Um desses trabalhos recebeu em outubro o prêmio de Melhor Tese de Doutoramento da Sociedade Brasileira de Física (SBF). Foi o de Daniela Zanchet, engenheira química pela Universidade Federal do Paraná e com doutorado pela Universidade Estadual de Campinas (Unicamp), que construiu e caracterizou novos tipos de cristais de ouro. Daniela, de 28 anos, seguiu para o pós-doutorado no Departamento de Química da Universidade da Califórnia em Berkeley, Estados Unidos.
De primeira linha
Para equipar as cinco salas do laboratório, a FAPESP investiu US$ 1,9 milhão em equipamentos. O mais importante é o microscópio de transmissão por feixe de elétrons, cuja resolução chega até 0,17 nanômetro – o nanômetro é a milionésima parte do milímetro -, ou menos que a distância entre dois átomos vizinhos, na maioria dos materiais. Único da América do Sul, o potentíssimo aparelho amplia uma imagem até 1,5 milhão de vezes. Com ele, se conseguem imagens precisas da posição dos átomos, o que permite ver como eles estão arranjados. Na sala onde fica o equipamento, a temperatura é mantida sob controle rigoroso e as paredes são revestidas com material à prova de vibrações sonoras.
Mais duas salas abrigam microscópios de varredura: com resolução de 1,5 ou 3,0 nanômetros, ampliam imagens até 300 mil vezes, o bastante para identificar a morfologia de grãos ou partes de um material. Na sala onde do laboratório de preparação de amostras ocorre uma parte básica da pesquisa: para a análise em microscópio, o material é submetido a técnicas específicas, conforme o estudo pretendido. Essa avançada infra-estrutura trouxe um grande benefício: já se pode tocar trabalhos de ponta em ciência dos materiais sem precisar ir ao exterior, o que dificultava ou até inviabilizava muitas pesquisas.
“Atualmente, grande parte das pesquisas depende de análises microscópicas desse tipo. Para entender as propriedades físicas e químicas dos materiais, é preciso visualizar as estruturas no nível dos átomos”, diz o coordenador do LME, Daniel Ugarte. Com as ferramentas do laboratório, pode-se acompanhar, em pé de igualdade com os centros mais avançados do mundo, a tendência geral de miniaturização gerada pela microeletrônica, que parece estender-se a toda a ciência de materiais.

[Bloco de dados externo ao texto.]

/-- **Step B5a**: if `p ∣ k_f` on `Γ′`, then `k_f(γ) ≡ k_f(γ') (mod p)` whenever `d(γ) ≡ d(γ')·p^e (mod N)`
(`γ γ'⁻¹ ∈ Γ′`, its lower-right entry being `≡ d d'⁻¹ ≡ p^e`). -/
theorem dvd_kOf_sub_of_apply_eq (hΩ : 0 < plusPeriod f)
    (hΓ : ∀ γ : Gamma0 N, (γ : SL(2, ℤ)) ∈ gammaPrimeSet N p → (p : ℤ) ∣ kOf f γ)
    (γ γ' : Gamma0 N) (e : ℕ)
    (h : (((γ : SL(2, ℤ)) 1 1 : ℤ) : ZMod N) = (((γ' : SL(2, ℤ)) 1 1 : ℤ) : ZMod N) * (p : ZMod N) ^ e) :
    (p : ℤ) ∣ kOf f γ - kOf f γ' := by
  have hc : (((γ : SL(2, ℤ)) 1 0 : ℤ) : ZMod N) = 0 := Gamma0_mem.mp γ.2
  have hc' : (((γ' : SL(2, ℤ)) 1 0 : ℤ) : ZMod N) = 0 := Gamma0_mem.mp γ'.2
  have hdet' := Matrix.SpecialLinearGroup.det_coe (γ' : SL(2, ℤ))
  rw [Matrix.det_fin_two] at hdet'
  have hdetZ : (((γ' : SL(2, ℤ)) 0 0 : ℤ) : ZMod N) * (((γ' : SL(2, ℤ)) 1 1 : ℤ) : ZMod N) = 1 := by
    have h1 := congrArg (fun z : ℤ => (z : ZMod N)) hdet'
    simp only [Int.cast_sub, Int.cast_mul, Int.cast_one, hc', mul_zero, sub_zero] at h1
    exact h1
  have hentry : (((γ * γ'⁻¹ : Gamma0 N) : SL(2, ℤ)) 1 1 : ℤ) =
      -(((γ : SL(2, ℤ)) 1 0 : ℤ) * ((γ' : SL(2, ℤ)) 0 1 : ℤ)) +
        ((γ : SL(2, ℤ)) 1 1 : ℤ) * ((γ' : SL(2, ℤ)) 0 0 : ℤ) := by
    have e1 : ((γ * γ'⁻¹ : Gamma0 N) : SL(2, ℤ)) = (γ : SL(2, ℤ)) * (γ' : SL(2, ℤ))⁻¹ := rfl
    rw [e1, Matrix.SpecialLinearGroup.SL2_inv_expl]
    simp [Matrix.mul_apply, Fin.sum_univ_two]
  have hmem : ((γ * γ'⁻¹ : Gamma0 N) : SL(2, ℤ)) ∈ gammaPrimeSet N p := by
    refine ⟨(γ * γ'⁻¹).2, e, Or.inl ?_⟩
    show ((((γ * γ'⁻¹ : Gamma0 N) : SL(2, ℤ)) 1 1 : ℤ) : ZMod N) = (p : ZMod N) ^ e
    rw [hentry]; push_cast; rw [hc, h]
    linear_combination ((p : ZMod N) ^ e) * hdetZ
  have h2 := hΓ _ hmem
  rwa [kOf_mul hΩ, kOf_inv hΩ, ← sub_eq_add_neg] at h2

/-- **Step B5b, general `a_p`** (Hecke at `r = 1/v`): under `R(0) ∈ pℤ_(p)`, `AllNonUnit`, `p ∤ a_p − 1`
(non-anomalous) and LEMMA′, `p ∣ k_f(γ_v)` for every `γ_v ∈ Γ₀(N)` with lower-right entry a positive integer `v`
prime to `Np`.  Covers `a_p = 0` (supersingular, THEOREM A) and `a_p ≢ 0, 1 mod p` (ordinary non-anomalous,
THEOREM A′ of critic verdict V40). -/
theorem dvd_kOf_of_apply_eq_nat_of_cuspCoeff (hf : IsNewform0 f) (hQ : coeffField f = ⊥)
    (hp2 : p ≠ 2) (hpN : ¬ p ∣ N) {ap : ℤ} (hap' : cuspCoeff f p = ap) (hap1 : ¬ (p : ℤ) ∣ ap - 1)
    (hR0 : padicNorm p (ratPlusSymbol f 0) < 1) (hH : AllNonUnit f p)
    (hL : LemmaPrimeHom N p) (v : ℕ) (hv0 : 0 < v) (hvN : Nat.Coprime v N) (hvp : ¬ p ∣ v)
    (γv : Gamma0 N) (hγv : ((γv : SL(2, ℤ)) 1 1 : ℤ) = v) : (p : ℤ) ∣ kOf f γv := by
  haveI : NeZero p := ⟨hp.out.ne_zero⟩
  have hΩ := IsNewform0.plusPeriod_pos_holds hf hQ
  have hrat : ∀ r : ℚ, (ratPlusSymbol f r : ℝ) = normalizedPlusSymbol f r :=
    fun r => ratCast_ratPlusSymbol_holds hf hQ r
  have hS := dvd_kOf_of_mem_pPowerCuspSet hf hQ hp2 hR0 hH
  have hΓ := dvd_kOf_of_mem_gammaPrimeSet hΩ hL hS
  have hv0Z : (v : ℤ) ≠ 0 := by exact_mod_cast hv0.ne'
  have hpZ : (p : ℤ) ≠ 0 := by exact_mod_cast hp.out.ne_zero
  have hv0Q : (v : ℚ) ≠ 0 := by exact_mod_cast hv0.ne'
  have hpQ : (p : ℚ) ≠ 0 := by exact_mod_cast hp.out.ne_zero
  have hpNZ : IsCoprime (p : ℤ) (N : ℤ) :=
    Nat.isCoprime_iff_coprime.mpr ((Nat.Prime.coprime_iff_not_dvd hp.out).mpr hpN)
  have hvNZ : IsCoprime (v : ℤ) (N : ℤ) := Nat.isCoprime_iff_coprime.mpr hvN
  have hpvZ : IsCoprime (p : ℤ) (v : ℤ) :=
    Nat.isCoprime_iff_coprime.mpr ((Nat.Prime.coprime_iff_not_dvd hp.out).mpr hvp)
  -- every `R(s/t)`, `t = v·p^e`, `(t, sN) = 1`, is `R(0) + k_v/2 + p·m/2`
  have key : ∀ (s t : ℤ) (e : ℕ), t = v * (p : ℤ) ^ e → IsCoprime t (s * N) →
      ∃ m : ℤ, ratPlusSymbol f ((s : ℚ) / (t : ℚ)) =
        ratPlusSymbol f 0 + (kOf f γv : ℚ) / 2 + (p : ℚ) * m / 2 := by
    intro s t e hte hcop
    obtain ⟨γ, hγb, hγd⟩ := exists_gamma0_entries N s t hcop
    have ht0 : t ≠ 0 := by rw [hte]; exact mul_ne_zero hv0Z (pow_ne_zero _ hpZ)
    have hdiff := ratPlusSymbol_sub_eq_kOf hf hQ γ (by rw [hγd]; exact ht0)
    rw [hγb, hγd] at hdiff
    have hcong : (p : ℤ) ∣ kOf f γ - kOf f γv := by
      apply dvd_kOf_sub_of_apply_eq hΩ hΓ γ γv e
      rw [hγd, hγv, hte]; push_cast; ring
    obtain ⟨m, hm⟩ := hcong
    refine ⟨m, ?_⟩
    have hmQ : ((kOf f γ : ℤ) : ℚ) - kOf f γv = (p : ℚ) * m := by exact_mod_cast hm
    linarith [hdiff, hmQ]
  -- Hecke at r = 1/v
  have hHecke := intCast_mul_ratPlusSymbol p hf hp.out hpN hap' hrat (1 / (v : ℚ))
  -- the left-hand side R(1/v) itself
  have hlhs : ∃ m : ℤ, ratPlusSymbol f (1 / (v : ℚ)) =
      ratPlusSymbol f 0 + (kOf f γv : ℚ) / 2 + (p : ℚ) * m / 2 := by
    have hx : (1 / (v : ℚ)) = (((1 : ℤ)) : ℚ) / ((v : ℤ) : ℚ) := by push_cast; ring
    rw [hx]
    exact key 1 v 0 (by simp) (by simpa using hvNZ)
  -- each term of the sum
  have hterm : ∀ j : Fin p, ∃ m : ℤ, ratPlusSymbol f ((1 / (v : ℚ) + ((j : ℕ) : ℚ)) / (p : ℚ)) =
      ratPlusSymbol f 0 + (kOf f γv : ℚ) / 2 + (p : ℚ) * m / 2 := by
    intro j
    have hvb : IsCoprime (v : ℤ) (1 + (j : ℕ) * v : ℤ) := ⟨-((j : ℕ) : ℤ), 1, by ring⟩
    by_cases hdvd : (p : ℤ) ∣ (1 + (j : ℕ) * v : ℤ)
    · obtain ⟨b, hb⟩ := hdvd
      have hx : (1 / (v : ℚ) + ((j : ℕ) : ℚ)) / (p : ℚ) = ((b : ℤ) : ℚ) / ((v : ℤ) : ℚ) := by
        have hbQ : (1 : ℚ) + ((j : ℕ) : ℚ) * v = (p : ℚ) * b := by exact_mod_cast hb
        push_cast
        rw [div_add' _ _ _ hv0Q, div_div, div_eq_div_iff (mul_ne_zero hv0Q hpQ) hv0Q, hbQ]
        ring
      rw [hx]
      refine key b v 0 (by simp) ?_
      have hvb' : IsCoprime (v : ℤ) b := by
        rw [hb] at hvb; exact hvb.of_mul_right_right
      exact hvb'.mul_right hvNZ
    · have hx : (1 / (v : ℚ) + ((j : ℕ) : ℚ)) / (p : ℚ) =
          (((1 + (j : ℕ) * v : ℤ)) : ℚ) / (((v * (p : ℤ) ^ 1 : ℤ)) : ℚ) := by
        push_cast
        rw [div_add' _ _ _ hv0Q, div_div, pow_one]
      rw [hx]
      refine key _ _ 1 rfl ?_
      have hpb : IsCoprime (p : ℤ) (1 + (j : ℕ) * v : ℤ) :=
        (Irreducible.coprime_iff_not_dvd (Nat.prime_iff_prime_int.mp hp.out).irreducible).mpr hdvd
      rw [pow_one]
      exact (hvb.mul_left hpb).mul_right (hvNZ.mul_left hpNZ)
  -- the last term R(p/v)
  have hlast : ∃ m : ℤ, ratPlusSymbol f ((p : ℚ) * (1 / (v : ℚ))) =
      ratPlusSymbol f 0 + (kOf f γv : ℚ) / 2 + (p : ℚ) * m / 2 := by
    have hx : (p : ℚ) * (1 / (v : ℚ)) = (((p : ℤ)) : ℚ) / ((v : ℤ) : ℚ) := by push_cast; ring
    rw [hx]
    exact key p v 0 (by simp) ((hpvZ.symm).mul_right hvNZ)
  choose m hm using hterm
  obtain ⟨m', hm'⟩ := hlast
  obtain ⟨m₀, hm₀⟩ := hlhs
  rw [hm₀, hm', Finset.sum_congr rfl (fun j _ => hm j)] at hHecke
  simp only [Finset.sum_add_distrib, Finset.sum_const, Finset.card_univ, Fintype.card_fin,
    nsmul_eq_mul] at hHecke
  -- hHecke : ap·(R0 + k/2 + p m₀/2) = (p·R0 + p·(k/2) + Σ p m_j/2) + (R0 + k/2 + p m'/2)
  have hsum : ∑ j : Fin p, (p : ℚ) * (m j : ℚ) / 2 = (p : ℚ) * ((∑ j : Fin p, m j : ℤ) : ℚ) / 2 := by
    push_cast; rw [Finset.mul_sum, Finset.sum_div]
  rw [hsum] at hHecke
  have hmain : (((ap - p - 1 : ℤ)) : ℚ) * (ratPlusSymbol f 0 + (kOf f γv : ℚ) / 2) =
      (p : ℚ) * (((∑ j : Fin p, m j) + m' - ap * m₀ : ℤ) : ℚ) / 2 := by
    push_cast at hHecke ⊢; linarith
  have hlt : padicNorm p ((((ap - p - 1 : ℤ)) : ℚ) * (ratPlusSymbol f 0 + (kOf f γv : ℚ) / 2)) < 1 := by
    rw [hmain]; exact padicNorm_p_mul_int_div_two_lt_one hp2 _
  have hp1 : padicNorm p (((ap - p - 1 : ℤ)) : ℚ) = 1 := by
    refine (padicNorm.int_eq_one_iff (p := p) (ap - p - 1)).mpr ?_
    intro hd
    apply hap1
    have : ap - 1 = (ap - p - 1) + p := by ring
    rw [this]
    exact dvd_add hd (dvd_refl _)
  rw [padicNorm.mul, hp1, one_mul] at hlt
  have h4 : padicNorm p ((kOf f γv : ℚ) / 2) < 1 := by
    have := padicNorm_sub_lt_one hlt hR0
    rwa [add_sub_cancel_left] at this
  exact dvd_of_padicNorm_div_two_lt_one hp2 h4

Montado em menos de um ano, “tempo recorde para um complexo desse porte”, segundo Ugarte, o LME funciona como centro de apoio aberto a pesquisas acadêmicas ou empresariais. Só um quarto dos trabalhos já publicados é da própria equipe do LME. Gratuito para pesquisas acadêmicas, o uso do laboratório não envolve grandes formalidades – basta submeter um projeto à coordenação do LME -, mas exige que o iniciante passe por treinamento, em geral de uma semana para o microscópio eletrônico de varredura e de dois meses para um microscópio de transmissão.
Centro de formação
O LME, contudo, não foi criado para prestar serviços, como fazem outros laboratórios: “Oferecemos as ferramentas e ensinamos a manuseá-las, mas todo o resto fica por conta do pesquisador.” Essa filosofia que Ugarte implantou permite ao laboratório funcione com equipe mínima – só quatro funcionários contratados, além de um estudante de doutorado e um pós-doutor -, mas seu principal objetivo é formar profissionais qualificados em microscopia eletrônica. Além do treinamento, Ugarte faz palestras em todo o país e ministra cursos na Unicamp – o LME já treinou, por exemplo, 40 alunos de pós-graduação.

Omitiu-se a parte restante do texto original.